** EXERCISE REQUIREMENTS **
For the entries below, report the number of lines where the string "facts" appears, and only that number.

※ ※ ※

import Summits.ABC.ABC.Theses.DefiniteXi
import Literature.NumberTheory.EllipticCurves.TakahashiDegreeFormulaFromDictionary
import Literature.NumberTheory.Automorphic.BrandtEigenLine
import Summits.ABC.ABC.Theorems.DefiniteXiFreyModularity
import HarnessLib

/-!
# The Frey eigen-line at a prime quarantine of a squarefree conductor is a line
(stub `stub_freyEigenLinePrime` of line `forced-pair-dlog`, crux `EisensteinQuarantine`,
stmt-ABC-15023) — CONDITIONAL derivation from the tree's two named facts

The registered stub `stub_freyEigenLinePrime` says: for `a, b` coprime with `ab(a+b) ≠ 0`, `N` the
(squarefree) conductor of the Frey curve `E_(a,b) = freyCurve a b`, a prime `ℓ ∣ N` and every
Brandt setup `S` of type `(N/ℓ, ℓ)`, the common eigen-lattice of the Brandt matrices `T(p)`,
`p ∤ N`, for the eigenvalues `a_p(E)` is a line `ℤ ∙ φ`, `φ ≠ 0`.

In print this is the Jacquet–Langlands correspondence / Eichler's basis problem with strong
multiplicity one for the newform of the (modular) curve `E_(a,b)`, new at `ℓ ∥ N`
(Takahashi 2001, §2 p. 78: "`L_r(J)` is a free `ℤ`-module of rank one").  The tree states exactly
this as the NAMED FACT (an unproved `def … : Prop`)
`Literature.NumberTheory.EllipticCurves.takahashi2001_brandtEigenLattice_rank_one`
(`Module.finrank ℤ (eigenLattice (M r) …) = 1` for `W` elliptic of squarefree conductor `M r`,
`r` prime, given a `ModularParametrizationData W (M r)`), and the modularity of the Frey curve as
the route item `Summit.ABC.ABC.Theses.DefiniteXi.FreyModularity` (stmt-ABC-11340; its conditional
proof `freyModularity_of_nonempty_modularParametrizationData` from the named fact
`Literature.NumberTheory.EllipticCurves.ModularForms.nonempty_modularParametrizationData` is landed
in `Summits/ABC/ABC/Theorems/DefiniteXiFreyModularity.lean`).  Neither named fact is discharged in
the tree, so the stub cannot land unconditionally; this file proves, sorry-free, the implication

  `takahashi2001_brandtEigenLattice_rank_one → FreyModularity → stub_freyEigenLinePrime`

(`freyEigenLinePrime_of_rankOne_of_freyModularity`), and its variant on the residual trust base
`takahashi2001_brandtEigenLattice_rank_one ∧ nonempty_modularParametrizationData`
(`freyEigenLinePrime_of_rankOne_of_nonempty_modularParametrizationData`).

Proof.  Write `N = (N/ℓ) · ℓ` (`Nat.div_mul_cancel`); `E_(a,b)` is elliptic (`isElliptic_freyCurve`);
`FreyModularity` at the level `(N/ℓ) · ℓ` gives a datum `D : ModularParametrizationData E ((N/ℓ) ℓ)`;
the rank-one fact at `(W, M, r) := (E, N/ℓ, ℓ)` gives `finrank ℤ L = 1` for the eigen-lattice `L`;
and a rank-one `ℤ`-submodule of `ℤ^ι` (`ι` finite) is a line `ℤ ∙ φ`, `φ ≠ 0`
(`exists_eq_span_singleton_of_finrank_eq_one`: submodules of `ℤ^ι` are free of finite rank,
Mathlib `Submodule.nonempty_basis_of_pid`, and `Module.finrank_eq_card_basis` forces the basis to
have one element).
-/

-- `Summit.<Summit>.<Problem>`: for the single-conjunct summit `ABC` the duplicate `ABC.ABC` is mandated.
set_option linter.dupNamespace false

noncomputable section

namespace Summit.ABC.ABC.Theorems

open scoped BigOperators
open Literature.NumberTheory.Automorphic Literature.NumberTheory.EllipticCurves
open Literature.NumberTheory.EllipticCurves.ModularForms

/-- **A rank-one sublattice of `ℤ^ι` is a line.**  A `ℤ`-submodule `L ⊆ ℤ^ι` (`ι` finite) with
`Module.finrank ℤ L = 1` is `ℤ ∙ φ` for some `φ ≠ 0`: `L` is free of finite rank `n` (`ℤ` is a
PID, `Submodule.nonempty_basis_of_pid`), `n = finrank ℤ L = 1` (`Module.finrank_eq_card_basis`),
and `L` is spanned by the unique basis vector. [folklore] -/
theorem exists_eq_span_singleton_of_finrank_eq_one {ι : Type*} [Finite ι]
    (L : Submodule ℤ (ι → ℤ)) (h : Module.finrank ℤ L = 1) :
    ∃ φ : ι → ℤ, φ ≠ 0 ∧ L = ℤ ∙ φ := by
  -- adapted from `Literature.NumberTheory.Automorphic.exists_eq_span_singleton_of_ne_bot`
  obtain ⟨n, ⟨b⟩⟩ := Submodule.nonempty_basis_of_pid (Pi.basisFun ℤ ι) L
  have hn : n = 1 := by
    rw [Module.finrank_eq_card_basis b, Fintype.card_fin] at h
    exact h
  subst hn
  refine ⟨(b 0 : ι → ℤ), fun h0 => b.ne_zero 0 (Subtype.ext h0), le_antisymm ?_ ?_⟩
  · intro x hx
    have hsum := b.sum_repr ⟨x, hx⟩
    rw [Fin.sum_univ_one] at hsum
    have hx' : x = (b.repr ⟨x, hx⟩ 0) • (b 0 : ι → ℤ) := by
      have := congrArg Subtype.val hsum
      simpa using this.symm
    rw [hx']
    exact Submodule.smul_mem _ _ (Submodule.mem_span_singleton_self _)
  · rw [Submodule.span_le, Set.singleton_subset_iff]
    exact (b 0).2

/-- **The Frey eigen-line at a prime of a squarefree conductor is a line — from multiplicity one
and modularity** (conditional form of stub `stub_freyEigenLinePrime`).  Assume Takahashi's
multiplicity one on the quaternion side (`takahashi2001_brandtEigenLattice_rank_one`: for `W`
modular elliptic of squarefree conductor `M r`, `r` prime, the `a(W)`-eigen-lattice of the Brandt
matrices of type `(M, r)` has `ℤ`-rank one; Jacquet–Langlands / Eichler + strong multiplicity one)
and the modularity of Frey curves in datum form (`FreyModularity`).  Then for `a, b` coprime with
`ab(a+b) ≠ 0`, `N` the squarefree conductor of `E_(a,b)`, a prime `ℓ ∣ N` and every Brandt setup
`S` of type `(N/ℓ, ℓ)`, the eigen-lattice `{v : T(p) v = a_p(E) v, p ∤ N}` is `ℤ ∙ φ` with `φ ≠ 0`:
apply the fact at `(W, M, r) := (E_(a,b), N/ℓ, ℓ)` (`N = (N/ℓ) ℓ`, the datum from `FreyModularity`
at that level) and `exists_eq_span_singleton_of_finrank_eq_one`. [cite: Takahashi2001, §2 p. 78] -/
theorem freyEigenLinePrime_of_rankOne_of_freyModularity
    (h₁ : Literature.NumberTheory.EllipticCurves.takahashi2001_brandtEigenLattice_rank_one)
    (h₂ : Summit.ABC.ABC.Theses.DefiniteXi.FreyModularity) :
    ∀ a b : ℤ, IsCoprime a b → a * b * (a + b) ≠ 0 →
      ∀ (N : ℕ) [NeZero N], (freyCurve a b).conductorNorm ℤ = N → Squarefree N →
      ∀ ℓ : ℕ, ℓ.Prime → ℓ ∣ N →
      ∀ (S : Brandt.XiSetup (N / ℓ) ℓ) [Fintype (Brandt.ClassSet S.O)],
        ∃ φ : Brandt.ClassSet S.O → ℤ, φ ≠ 0 ∧
          Brandt.eigenLattice (N / ℓ * ℓ) (Brandt.matrix S.O)
            (fun n => (freyCurve a b).LFunction n) = ℤ ∙ φ := by
  intro a b hab h0 N _ hN hsq ℓ hℓ hℓN S _
  haveI : (freyCurve a b).IsElliptic := isElliptic_freyCurve h0
  -- `N = (N/ℓ) · ℓ`
  have hNeq : N / ℓ * ℓ = N := Nat.div_mul_cancel hℓN
  haveI : NeZero (N / ℓ * ℓ) := ⟨by rw [hNeq]; exact NeZero.ne N⟩
  have hsq' : Squarefree (N / ℓ * ℓ) := by rw [hNeq]; exact hsq
  have hN' : (freyCurve a b).conductorNorm ℤ = N / ℓ * ℓ := hN.trans hNeq.symm
  -- modularity: a parametrisation datum at level `(N/ℓ) · ℓ`
  obtain ⟨D⟩ := h₂ a b hab h0 (N / ℓ * ℓ) hN'
  -- multiplicity one: the eigen-lattice has rank one, hence is a line
  exact exists_eq_span_singleton_of_finrank_eq_one _ (h₁ (freyCurve a b) (N / ℓ) ℓ hℓ hsq' hN' D S)

/-- **The same on the residual trust base of the tree** (the two undischarged Literature facts the
stub ultimately rests on): Takahashi's multiplicity one
(`takahashi2001_brandtEigenLattice_rank_one`) and the Modularity Theorem in datum form for
globally minimal models (`nonempty_modularParametrizationData`, Wiles 1995 /
Breuil–Conrad–Diamond–Taylor 2001 Thm. A), the latter giving `FreyModularity` by the landed
transport `freyModularity_of_nonempty_modularParametrizationData`. [cite: Takahashi2001, §2 p. 78] -/
theorem freyEigenLinePrime_of_rankOne_of_nonempty_modularParametrizationData
    (h₁ : Literature.NumberTheory.EllipticCurves.takahashi2001_brandtEigenLattice_rank_one)
    (h₂ : nonempty_modularParametrizationData) :
    ∀ a b : ℤ, IsCoprime a b → a * b * (a + b) ≠ 0 →
      ∀ (N : ℕ) [NeZero N], (freyCurve a b).conductorNorm ℤ = N → Squarefree N →
      ∀ ℓ : ℕ, ℓ.Prime → ℓ ∣ N →
      ∀ (S : Brandt.XiSetup (N / ℓ) ℓ) [Fintype (Brandt.ClassSet S.O)],
        ∃ φ : Brandt.ClassSet S.O → ℤ, φ ≠ 0 ∧
          Brandt.eigenLattice (N / ℓ * ℓ) (Brandt.matrix S.O)
            (fun n => (freyCurve a b).LFunction n) = ℤ ∙ φ :=
  freyEigenLinePrime_of_rankOne_of_freyModularity h₁
    (freyModularity_of_nonempty_modularParametrizationData h₂)

/-- **Uncurried form, ready to register as a sub-goal of stmt-ABC-15023** (`--supports` files must
prove a registered stub by name and verbatim uncurried signature; the curried
`freyEigenLinePrime_of_rankOne_of_freyModularity` is the working corollary):
`takahashi2001_brandtEigenLattice_rank_one → FreyModularity → stub_freyEigenLinePrime`.
[cite: Takahashi2001, §2 p. 78] -/
theorem stub_freyEigenLinePrime_of_rankOne_of_freyModularity :
    Literature.NumberTheory.EllipticCurves.takahashi2001_brandtEigenLattice_rank_one →
    Summit.ABC.ABC.Theses.DefiniteXi.FreyModularity →
    ∀ a b : ℤ, IsCoprime a b → a * b * (a + b) ≠ 0 →
      ∀ (N : ℕ) [NeZero N], (freyCurve a b).conductorNorm ℤ = N → Squarefree N →
      ∀ ℓ : ℕ, ℓ.Prime → ℓ ∣ N →
      ∀ (S : Brandt.XiSetup (N / ℓ) ℓ) [Fintype (Brandt.ClassSet S.O)],
        ∃ φ : Brandt.ClassSet S.O → ℤ, φ ≠ 0 ∧
          Brandt.eigenLattice (N / ℓ * ℓ) (Brandt.matrix S.O)
            (fun n => (freyCurve a b).LFunction n) = ℤ ∙ φ :=
  fun h₁ h₂ => freyEigenLinePrime_of_rankOne_of_freyModularity h₁ h₂

/-! ## Re-wiring through the route item `BrandtEigenLatticeRankOne` (stmt-ABC-17203)

Since the route-choice repair b6fe27e7 (2026-08-17) the multiplicity-one debt is the route ITEM
`Summit.ABC.ABC.Theses.DefiniteXi.BrandtEigenLatticeRankOne` (crux r8), whose body is VERBATIM the named
fact `takahashi2001_brandtEigenLattice_rank_one`.  The two theorems below record the definitional
equivalence and re-state the eigen-line glue with the ITEM as hypothesis, so that the line skeleton
`Cruxes/EisensteinQuarantine/Lines/forced_pair_dlog.lean` (rev 4: stubs `stub_brandtEigenLatticeRankOne`,
`stub_freyModularity`) and the conditional refutations `Theorems/EisensteinQuarantine/Negative/*` can
display route items only (lead c5 of stmt-ABC-15023). -/

/-- **The route item `BrandtEigenLatticeRankOne` (stmt-ABC-17203) IS Takahashi's multiplicity-one
fact**, definitionally: both are the same closed statement (`Module.finrank ℤ (eigenLattice …) = 1`
for `W` elliptic of squarefree conductor `M r`, `r` prime, with a parametrisation datum at level
`M r`, in every Brandt setup of type `(M, r)`). [cite: Takahashi2001, §2 p. 78] -/
theorem brandtEigenLatticeRankOne_iff_takahashi2001 :
    Summit.ABC.ABC.Theses.DefiniteXi.BrandtEigenLatticeRankOne ↔
      Literature.NumberTheory.EllipticCurves.takahashi2001_brandtEigenLattice_rank_one :=
  Iff.rfl

/-- **The Frey eigen-line at a prime of a squarefree conductor is a line — from the two ROUTE ITEMS
`BrandtEigenLatticeRankOne` (stmt-ABC-17203) and `FreyModularity` (stmt-ABC-11340).**  For `a, b`
coprime with `ab(a+b) ≠ 0`, `N` the squarefree conductor of `E_(a,b)`, a prime `ℓ ∣ N` and every
Brandt setup `S` of type `(N/ℓ, ℓ)`, the `a(E)`-eigen-lattice of the Brandt matrices is `ℤ ∙ φ`,
`φ ≠ 0`.  This is `freyEigenLinePrime_of_rankOne_of_freyModularity` read through the definitional
equality `brandtEigenLatticeRankOne_iff_takahashi2001`; it is the proof term of the rev-4 skeleton glue
`freyEigenLinePrime_of_items`. [cite: Takahashi2001, §2 p. 78] -/
theorem freyEigenLinePrime_of_brandtEigenLatticeRankOne_of_freyModularity
    (h₁ : Summit.ABC.ABC.Theses.DefiniteXi.BrandtEigenLatticeRankOne)
    (h₂ : Summit.ABC.ABC.Theses.DefiniteXi.FreyModularity) :
    ∀ a b : ℤ, IsCoprime a b → a * b * (a + b) ≠ 0 →
      ∀ (N : ℕ) [NeZero N], (freyCurve a b).conductorNorm ℤ = N → Squarefree N →
      ∀ ℓ : ℕ, ℓ.Prime → ℓ ∣ N →
      ∀ (S : Brandt.XiSetup (N / ℓ) ℓ) [Fintype (Brandt.ClassSet S.O)],
        ∃ φ : Brandt.ClassSet S.O → ℤ, φ ≠ 0 ∧
          Brandt.eigenLattice (N / ℓ * ℓ) (Brandt.matrix S.O)
            (fun n => (freyCurve a b).LFunction n) = ℤ ∙ φ :=
  freyEigenLinePrime_of_rankOne_of_freyModularity
    (brandtEigenLatticeRankOne_iff_takahashi2001.mp h₁) h₂

/-- **Uncurried form, registered as a sub-goal of stmt-ABC-15023** (rev-4 skeleton glue
`freyEigenLinePrime_of_items` with its two item-stubs displayed):
`BrandtEigenLatticeRankOne → FreyModularity → (eigen-line at a prime of a squarefree conductor)`.
[cite: Takahashi2001, §2 p. 78] -/
theorem stub_freyEigenLinePrime_of_items :
    Summit.ABC.ABC.Theses.DefiniteXi.BrandtEigenLatticeRankOne →
    Summit.ABC.ABC.Theses.DefiniteXi.FreyModularity →
    ∀ a b : ℤ, IsCoprime a b → a * b * (a + b) ≠ 0 →
      ∀ (N : ℕ) [NeZero N], (freyCurve a b).conductorNorm ℤ = N → Squarefree N →
      ∀ ℓ : ℕ, ℓ.Prime → ℓ ∣ N →
      ∀ (S : Brandt.XiSetup (N / ℓ) ℓ) [Fintype (Brandt.ClassSet S.O)],
        ∃ φ : Brandt.ClassSet S.O → ℤ, φ ≠ 0 ∧
          Brandt.eigenLattice (N / ℓ * ℓ) (Brandt.matrix S.O)
            (fun n => (freyCurve a b).LFunction n) = ℤ ∙ φ :=
  fun h₁ h₂ => freyEigenLinePrime_of_brandtEigenLatticeRankOne_of_freyModularity h₁ h₂

end Summit.ABC.ABC.Theorems

end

※ ※ ※

** EXERCISE OUTPUT **
2